Our student speaker Jeeva Premkumar has a story to share along those lines in just a few minutes.

Some of you met those friends here right off the bat. And some of you will discover deeper friendships when life brings you back together with people you met here but didn’t get to know as well. So my advice to you is to hold on to these connections — and when they might ebb and flow over time and distance, remember that rekindling or deepening them as time passes will enrich your lives.

Conclusion

I hope that you have found at UW–Madison an idea or two that you’ll return to again and again, that will help you move through a world whose roads are sometimes straight and true and sometimes zig and zag.

I hope you have learned to see and embrace the new worlds of possibility that can emerge when the unexpected comes along and shuffles the deck.

And I hope you hold onto your deep connections with the people you have laughed and cried with here.
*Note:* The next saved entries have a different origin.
/-- **Core lemma at a ramified quadratic place.** `2^N ∣ 2^s·Z·R² − 2^j·W` coordinate-wise with `Z₀`, `W₀`
odd (`Z`, `W` units of `O_w`) and `j + 2 < N` forces `η^{(s+j) mod 2}·Z·W` to be a square mod `8`: the parity
of the power of `2` is absorbed by `R = w·ρ` (`R² = 2ηρ²`), so it twists the class by `η = w²/2` instead of being
an invariant. Induction on `j` as `core8`. [folklore] -/
theorem coreE {c d : ℤ} (hc : ¬ (2 : ℤ) ∣ c) {Z W : ℤ × ℤ} (hZ : ¬ (2 : ℤ) ∣ Z.1) (hW : ¬ (2 : ℤ) ∣ W.1)
    (j : ℕ) : ∀ (s N : ℕ) (R : ℤ × ℤ), j + 2 < N →
      (2 : ℤ) ^ N ∣ (2 : ℤ) ^ s * (qmul (2 * d) (2 * c) Z (qmul (2 * d) (2 * c) R R)).1 - (2 : ℤ) ^ j * W.1 →
      (2 : ℤ) ^ N ∣ (2 : ℤ) ^ s * (qmul (2 * d) (2 * c) Z (qmul (2 * d) (2 * c) R R)).2 - (2 : ℤ) ^ j * W.2 →
      isSq8 (2 * d) (2 * c) (etw c d (s + j) (qmul (2 * d) (2 * c) Z W)) = true := by
  induction' j using Nat.strong_induction_on with j ih
  rintro s N ⟨R₁, R₂⟩ hjN h₁ h₂
  have hq0 : (2 : ℤ) ≠ 0 := by norm_num
  have hqN : (2 : ℤ) ∣ (2 : ℤ) ^ N := dvd_pow_self _ (by omega)
  cases j with
  | zero =>
    cases s with
    | zero =>
      simp only [etw, Nat.add_zero, Nat.zero_mod, if_true]
      obtain ⟨N', rfl⟩ : ∃ N', N = N' + 3 := ⟨N - 3, by omega⟩
      have h8 : (8 : ℤ) ∣ (2 : ℤ) ^ (N' + 3) := ⟨(2 : ℤ) ^ N', by ring⟩
      have g₁ : (8 : ℤ) ∣ (qmul (2 * d) (2 * c) Z (qmul (2 * d) (2 * c) (R₁, R₂) (R₁, R₂))).1 - W.1 := by
        simpa using h8.trans h₁
      have g₂ : (8 : ℤ) ∣ (qmul (2 * d) (2 * c) Z (qmul (2 * d) (2 * c) (R₁, R₂) (R₁, R₂))).2 - W.2 := by
        simpa using h8.trans h₂
      refine isSq8_of_witness (qmul (2 * d) (2 * c) Z (R₁, R₂)) ?_ ?_
      · have e : (qmul (2 * d) (2 * c) (qmul (2 * d) (2 * c) Z (R₁, R₂)) (qmul (2 * d) (2 * c) Z (R₁, R₂))).1 -
            (qmul (2 * d) (2 * c) Z W).1 =
            Z.1 * ((qmul (2 * d) (2 * c) Z (qmul (2 * d) (2 * c) (R₁, R₂) (R₁, R₂))).1 - W.1) +
              Z.2 * ((qmul (2 * d) (2 * c) Z (qmul (2 * d) (2 * c) (R₁, R₂) (R₁, R₂))).2 - W.2) * (2 * c) := by
          simp only [qmul]; ring
        rw [e]
        exact dvd_add (dvd_mul_of_dvd_right g₁ _) (dvd_mul_of_dvd_left (dvd_mul_of_dvd_right g₂ _) _)
      · have e : (qmul (2 * d) (2 * c) (qmul (2 * d) (2 * c) Z (R₁, R₂)) (qmul (2 * d) (2 * c) Z (R₁, R₂))).2 -
            (qmul (2 * d) (2 * c) Z W).2 =
            Z.1 * ((qmul (2 * d) (2 * c) Z (qmul (2 * d) (2 * c) (R₁, R₂) (R₁, R₂))).2 - W.2) +
              Z.2 * ((qmul (2 * d) (2 * c) Z (qmul (2 * d) (2 * c) (R₁, R₂) (R₁, R₂))).1 - W.1) +
              Z.2 * ((qmul (2 * d) (2 * c) Z (qmul (2 * d) (2 * c) (R₁, R₂) (R₁, R₂))).2 - W.2) * (2 * d) := by
          simp only [qmul]; ring
        rw [e]
        exact dvd_add (dvd_add (dvd_mul_of_dvd_right g₂ _) (dvd_mul_of_dvd_right g₁ _))
          (dvd_mul_of_dvd_left (dvd_mul_of_dvd_right g₂ _) _)
    | succ s =>
      exfalso
      apply hW
      have h2 : (2 : ℤ) ∣ (2 : ℤ) ^ (s + 1) * (qmul (2 * d) (2 * c) Z (qmul (2 * d) (2 * c) (R₁, R₂) (R₁, R₂))).1 :=
        dvd_mul_of_dvd_left (dvd_pow_self _ (Nat.succ_ne_zero s)) _
      have := dvd_sub h2 (hqN.trans h₁); simpa using this
  | succ j =>
    cases s with
    | succ s =>
      obtain ⟨N', rfl⟩ : ∃ N', N = N' + 1 := ⟨N - 1, by omega⟩
      have d₁ : (2 : ℤ) ^ N' ∣ (2 : ℤ) ^ s * (qmul (2 * d) (2 * c) Z (qmul (2 * d) (2 * c) (R₁, R₂) (R₁, R₂))).1 -
          (2 : ℤ) ^ j * W.1 := by
        refine pow_dvd_cancel (k := 1) ?_
        have e : (2 : ℤ) ^ 1 * ((2 : ℤ) ^ s * (qmul (2 * d) (2 * c) Z (qmul (2 * d) (2 * c) (R₁, R₂) (R₁, R₂))).1 -
            (2 : ℤ) ^ j * W.1) = (2 : ℤ) ^ (s + 1) * (qmul (2 * d) (2 * c) Z (qmul (2 * d) (2 * c) (R₁, R₂) (R₁, R₂))).1 -
            (2 : ℤ) ^ (j + 1) * W.1 := by ring
        rw [e]; exact h₁
      have d₂ : (2 : ℤ) ^ N' ∣ (2 : ℤ) ^ s * (qmul (2 * d) (2 * c) Z (qmul (2 * d) (2 * c) (R₁, R₂) (R₁, R₂))).2 -
          (2 : ℤ) ^ j * W.2 := by
        refine pow_dvd_cancel (k := 1) ?_
        have e : (2 : ℤ) ^ 1 * ((2 : ℤ) ^ s * (qmul (2 * d) (2 * c) Z (qmul (2 * d) (2 * c) (R₁, R₂) (R₁, R₂))).2 -
            (2 : ℤ) ^ j * W.2) = (2 : ℤ) ^ (s + 1) * (qmul (2 * d) (2 * c) Z (qmul (2 * d) (2 * c) (R₁, R₂) (R₁, R₂))).2 -
            (2 : ℤ) ^ (j + 1) * W.2 := by ring
        rw [e]; exact h₂
      have := ih j (by omega) s N' (R₁, R₂) (by omega) d₁ d₂
      have ep : s + 1 + (j + 1) = (s + j) + 2 := by ring
      rw [ep]
      simpa [etw, Nat.add_mod_right] using this
    | zero =>
      -- both coordinates of `Z·R²` are even, so `R₁` is even
      have hj2 : ∀ X : ℤ, (2 : ℤ) ∣ (2 : ℤ) ^ (j + 1) * X := fun X =>
        dvd_mul_of_dvd_left (dvd_pow_self _ (Nat.succ_ne_zero j)) X
      have hX₁ : (2 : ℤ) ∣ (qmul (2 * d) (2 * c) Z (qmul (2 * d) (2 * c) (R₁, R₂) (R₁, R₂))).1 := by
        have := dvd_add (hqN.trans h₁) (hj2 W.1); simpa using this
      obtain ⟨e, rfl⟩ : (2 : ℤ) ∣ R₁ := eis_even_fst hZ hX₁
      by_cases ho : (2 : ℤ) ∣ R₂
      · -- `R = 2ρ`: peel `4`
        obtain ⟨o, rfl⟩ := ho
        have e₁ : (qmul (2 * d) (2 * c) Z (qmul (2 * d) (2 * c) (2 * e, 2 * o) (2 * e, 2 * o))).1 =
            4 * (qmul (2 * d) (2 * c) Z (qmul (2 * d) (2 * c) (e, o) (e, o))).1 := by simp only [qmul]; ring
        have e₂ : (qmul (2 * d) (2 * c) Z (qmul (2 * d) (2 * c) (2 * e, 2 * o) (2 * e, 2 * o))).2 =
            4 * (qmul (2 * d) (2 * c) Z (qmul (2 * d) (2 * c) (e, o) (e, o))).2 := by simp only [qmul]; ring
        rw [e₁] at h₁
        rw [e₂] at h₂
        cases j with
        | zero =>
          exfalso
          apply hW
          obtain ⟨N', rfl⟩ : ∃ N', N = N' + 2 := ⟨N - 2, by omega⟩
          have h4 : (2 : ℤ) * 2 ∣ (2 : ℤ) ^ (N' + 2) := ⟨(2 : ℤ) ^ N', by ring⟩
          have hA := h4.trans h₁
          have hB : (2 : ℤ) * 2 ∣ (2 : ℤ) * W.1 := by
            have e' : (2 : ℤ) * W.1 = (2 : ℤ) * 2 * (qmul (2 * d) (2 * c) Z (qmul (2 * d) (2 * c) (e, o) (e, o))).1 -
                ((2 : ℤ) ^ 0 * (4 * (qmul (2 * d) (2 * c) Z (qmul (2 * d) (2 * c) (e, o) (e, o))).1) -
                  (2 : ℤ) ^ (0 + 1) * W.1) := by ring
            rw [e']; exact dvd_sub (dvd_mul_right _ _) hA
          exact (mul_dvd_mul_iff_left hq0).mp hB
        | succ j =>
          obtain ⟨N', rfl⟩ : ∃ N', N = N' + 2 := ⟨N - 2, by omega⟩
          have d₁ : (2 : ℤ) ^ N' ∣ (2 : ℤ) ^ 0 * (qmul (2 * d) (2 * c) Z (qmul (2 * d) (2 * c) (e, o) (e, o))).1 -
              (2 : ℤ) ^ j * W.1 := by
            refine pow_dvd_cancel (k := 2) ?_
            have e' : (2 : ℤ) ^ 2 * ((2 : ℤ) ^ 0 * (qmul (2 * d) (2 * c) Z (qmul (2 * d) (2 * c) (e, o) (e, o))).1 -
                (2 : ℤ) ^ j * W.1) = (2 : ℤ) ^ 0 * (4 * (qmul (2 * d) (2 * c) Z (qmul (2 * d) (2 * c) (e, o) (e, o))).1) -
                (2 : ℤ) ^ (j + 1 + 1) * W.1 := by ring
            rw [e']; exact h₁
          have d₂ : (2 : ℤ) ^ N' ∣ (2 : ℤ) ^ 0 * (qmul (2 * d) (2 * c) Z (qmul (2 * d) (2 * c) (e, o) (e, o))).2 -
              (2 : ℤ) ^ j * W.2 := by
            refine pow_dvd_cancel (k := 2) ?_
            have e' : (2 : ℤ) ^ 2 * ((2 : ℤ) ^ 0 * (qmul (2 * d) (2 * c) Z (qmul (2 * d) (2 * c) (e, o) (e, o))).2 -
                (2 : ℤ) ^ j * W.2) = (2 : ℤ) ^ 0 * (4 * (qmul (2 * d) (2 * c) Z (qmul (2 * d) (2 * c) (e, o) (e, o))).2) -
                (2 : ℤ) ^ (j + 1 + 1) * W.2 := by ring
            rw [e']; exact h₂
          have := ih j (by omega) 0 N' (e, o) (by omega) d₁ d₂
          have ep : 0 + (j + 1 + 1) = (0 + j) + 2 := by ring
          rw [ep]
          simpa [etw, Nat.add_mod_right] using this
      · -- `R = w·ρ`-shaped: `R² = 2σ`, `σ = (2e² + o²c, 2eo + o²d)` a unit, `σ·η = (oc + (e + od)w)²`
        set σ : ℤ × ℤ := (2 * e ^ 2 + R₂ ^ 2 * c, 2 * e * R₂ + R₂ ^ 2 * d) with hσ
        have eσ₁ : (qmul (2 * d) (2 * c) Z (qmul (2 * d) (2 * c) (2 * e, R₂) (2 * e, R₂))).1 =
            2 * (qmul (2 * d) (2 * c) Z σ).1 := by simp only [qmul, hσ]; ring
        have eσ₂ : (qmul (2 * d) (2 * c) Z (qmul (2 * d) (2 * c) (2 * e, R₂) (2 * e, R₂))).2 =
            2 * (qmul (2 * d) (2 * c) Z σ).2 := by simp only [qmul, hσ]; ring
        rw [eσ₁] at h₁
        rw [eσ₂] at h₂
        have hσodd : ¬ (2 : ℤ) ∣ (qmul (2 * d) (2 * c) Z σ).1 := by
          simp only [qmul, hσ, ← even_iff_two_dvd, Int.even_add, Int.even_mul, Int.even_pow, even_two,
            true_or, or_true, iff_true, true_iff] at hZ hc ho ⊢
          tauto
        cases j with
        | zero =>
          -- `Z·σ ≡ W (mod 2^(N-1))`: witness `t = Z·(oc, e + od)` for `η·Z·W`
          simp only [etw, Nat.zero_add, Nat.one_mod, if_false, one_ne_zero]
          obtain ⟨N', rfl⟩ : ∃ N', N = N' + 4 := ⟨N - 4, by omega⟩
          have h16 : (2 : ℤ) * 8 ∣ (2 : ℤ) ^ (N' + 4) := ⟨(2 : ℤ) ^ N', by ring⟩
          have g₁ : (8 : ℤ) ∣ (qmul (2 * d) (2 * c) Z σ).1 - W.1 := by
            have hA := h16.trans h₁
            have e' : (2 : ℤ) ^ 0 * (2 * (qmul (2 * d) (2 * c) Z σ).1) - (2 : ℤ) ^ (0 + 1) * W.1 =
                2 * ((qmul (2 * d) (2 * c) Z σ).1 - W.1) := by ring
            rw [e'] at hA
            exact (mul_dvd_mul_iff_left hq0).mp hA
          have g₂ : (8 : ℤ) ∣ (qmul (2 * d) (2 * c) Z σ).2 - W.2 := by
            have hA := h16.trans h₂
            have e' : (2 : ℤ) ^ 0 * (2 * (qmul (2 * d) (2 * c) Z σ).2) - (2 : ℤ) ^ (0 + 1) * W.2 =
                2 * ((qmul (2 * d) (2 * c) Z σ).2 - W.2) := by ring
            rw [e'] at hA
            exact (mul_dvd_mul_iff_left hq0).mp hA
          refine isSq8_of_witness (qmul (2 * d) (2 * c) Z (R₂ * c, e + R₂ * d)) ?_ ?_
          · have key : (qmul (2 * d) (2 * c) (qmul (2 * d) (2 * c) Z (R₂ * c, e + R₂ * d))
                (qmul (2 * d) (2 * c) Z (R₂ * c, e + R₂ * d))).1 =
                (qmul (2 * d) (2 * c) (c, d) (qmul (2 * d) (2 * c) Z (qmul (2 * d) (2 * c) Z σ))).1 := by
              simp only [qmul, hσ]; ring
            obtain ⟨q₁, -⟩ := dvd_qmul (s₁ := 2 * d) (s₀ := 2 * c) (c, d)
              (G := qmul (2 * d) (2 * c) Z ((qmul (2 * d) (2 * c) Z σ).1 - W.1, (qmul (2 * d) (2 * c) Z σ).2 - W.2))
              (dvd_qmul (s₁ := 2 * d) (s₀ := 2 * c) Z (G := ((qmul (2 * d) (2 * c) Z σ).1 - W.1,
                (qmul (2 * d) (2 * c) Z σ).2 - W.2)) g₁ g₂).1
              (dvd_qmul (s₁ := 2 * d) (s₀ := 2 * c) Z (G := ((qmul (2 * d) (2 * c) Z σ).1 - W.1,
                (qmul (2 * d) (2 * c) Z σ).2 - W.2)) g₁ g₂).2
            have lin : (qmul (2 * d) (2 * c) (c, d) (qmul (2 * d) (2 * c) Z W)).1 =
                (qmul (2 * d) (2 * c) (c, d) (qmul (2 * d) (2 * c) Z (qmul (2 * d) (2 * c) Z σ))).1 -
                (qmul (2 * d) (2 * c) (c, d) (qmul (2 * d) (2 * c) Z
                    ((qmul (2 * d) (2 * c) Z σ).1 - W.1, (qmul (2 * d) (2 * c) Z σ).2 - W.2))).1 := by
              simp only [qmul]; ring
            rw [lin, key]
            have : ∀ X Y : ℤ, (8 : ℤ) ∣ Y → (8 : ℤ) ∣ X - (X - Y) := fun X Y h => by simpa using h
            exact this _ _ q₁
          · have key : (qmul (2 * d) (2 * c) (qmul (2 * d) (2 * c) Z (R₂ * c, e + R₂ * d))
                (qmul (2 * d) (2 * c) Z (R₂ * c, e + R₂ * d))).2 =
                (qmul (2 * d) (2 * c) (c, d) (qmul (2 * d) (2 * c) Z (qmul (2 * d) (2 * c) Z σ))).2 := by
              simp only [qmul, hσ]; ring
            obtain ⟨-, q₂⟩ := dvd_qmul (s₁ := 2 * d) (s₀ := 2 * c) (c, d)
              (G := qmul (2 * d) (2 * c) Z ((qmul (2 * d) (2 * c) Z σ).1 - W.1, (qmul (2 * d) (2 * c) Z σ).2 - W.2))
              (dvd_qmul (s₁ := 2 * d) (s₀ := 2 * c) Z (G := ((qmul (2 * d) (2 * c) Z σ).1 - W.1,
                (qmul (2 * d) (2 * c) Z σ).2 - W.2)) g₁ g₂).1
              (dvd_qmul (s₁ := 2 * d) (s₀ := 2 * c) Z (G := ((qmul (2 * d) (2 * c) Z σ).1 - W.1,
                (qmul (2 * d) (2 * c) Z σ).2 - W.2)) g₁ g₂).2
            have lin : (qmul (2 * d) (2 * c) (c, d) (qmul (2 * d) (2 * c) Z W)).2 =
                (qmul (2 * d) (2 * c) (c, d) (qmul (2 * d) (2 * c) Z (qmul (2 * d) (2 * c) Z σ))).2 -
                (qmul (2 * d) (2 * c) (c, d) (qmul (2 * d) (2 * c) Z
                    ((qmul (2 * d) (2 * c) Z σ).1 - W.1, (qmul (2 * d) (2 * c) Z σ).2 - W.2))).2 := by
              simp only [qmul]; ring
            rw [lin, key]
            have : ∀ X Y : ℤ, (8 : ℤ) ∣ Y → (8 : ℤ) ∣ X - (X - Y) := fun X Y h => by simpa using h
            exact this _ _ q₂
        | succ j =>
          -- `Z·σ ≡ 2^j·W ≡ 0 (mod 2)` contradicts `(Z·σ)₀` odd
          exfalso
          apply hσodd
          obtain ⟨N', rfl⟩ : ∃ N', N = N' + 2 := ⟨N - 2, by omega⟩
          have h4 : (2 : ℤ) * 2 ∣ (2 : ℤ) ^ (N' + 2) := ⟨(2 : ℤ) ^ N', by ring⟩
          have hA := h4.trans h₁
          have hB : (2 : ℤ) * 2 ∣ 2 * (qmul (2 * d) (2 * c) Z σ).1 := by
            have e' : (2 : ℤ) * (qmul (2 * d) (2 * c) Z σ).1 =
                ((2 : ℤ) ^ 0 * (2 * (qmul (2 * d) (2 * c) Z σ).1) - (2 : ℤ) ^ (j + 1 + 1) * W.1) +
                  (2 : ℤ) * 2 * ((2 : ℤ) ^ j * W.1) := by ring
            rw [e']; exact dvd_add hA (dvd_mul_right _ _)
          exact (mul_dvd_mul_iff_left hq0).mp hB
The people who will be there in good times and bad, who will help remind you that when life feels like you’ve suddenly been transported to another planet where things don’t look quite like you expected them to — that’s a gift.

It’s your invitation to create something wonderfully new.

For some of you, the next step in your journey will take you away from Madison. But rest assured that no matter how far you travel, Madison will always welcome you home, and you will forever share an identity as Badgers.

Class of 2025, congratulations and on, Wisconsin!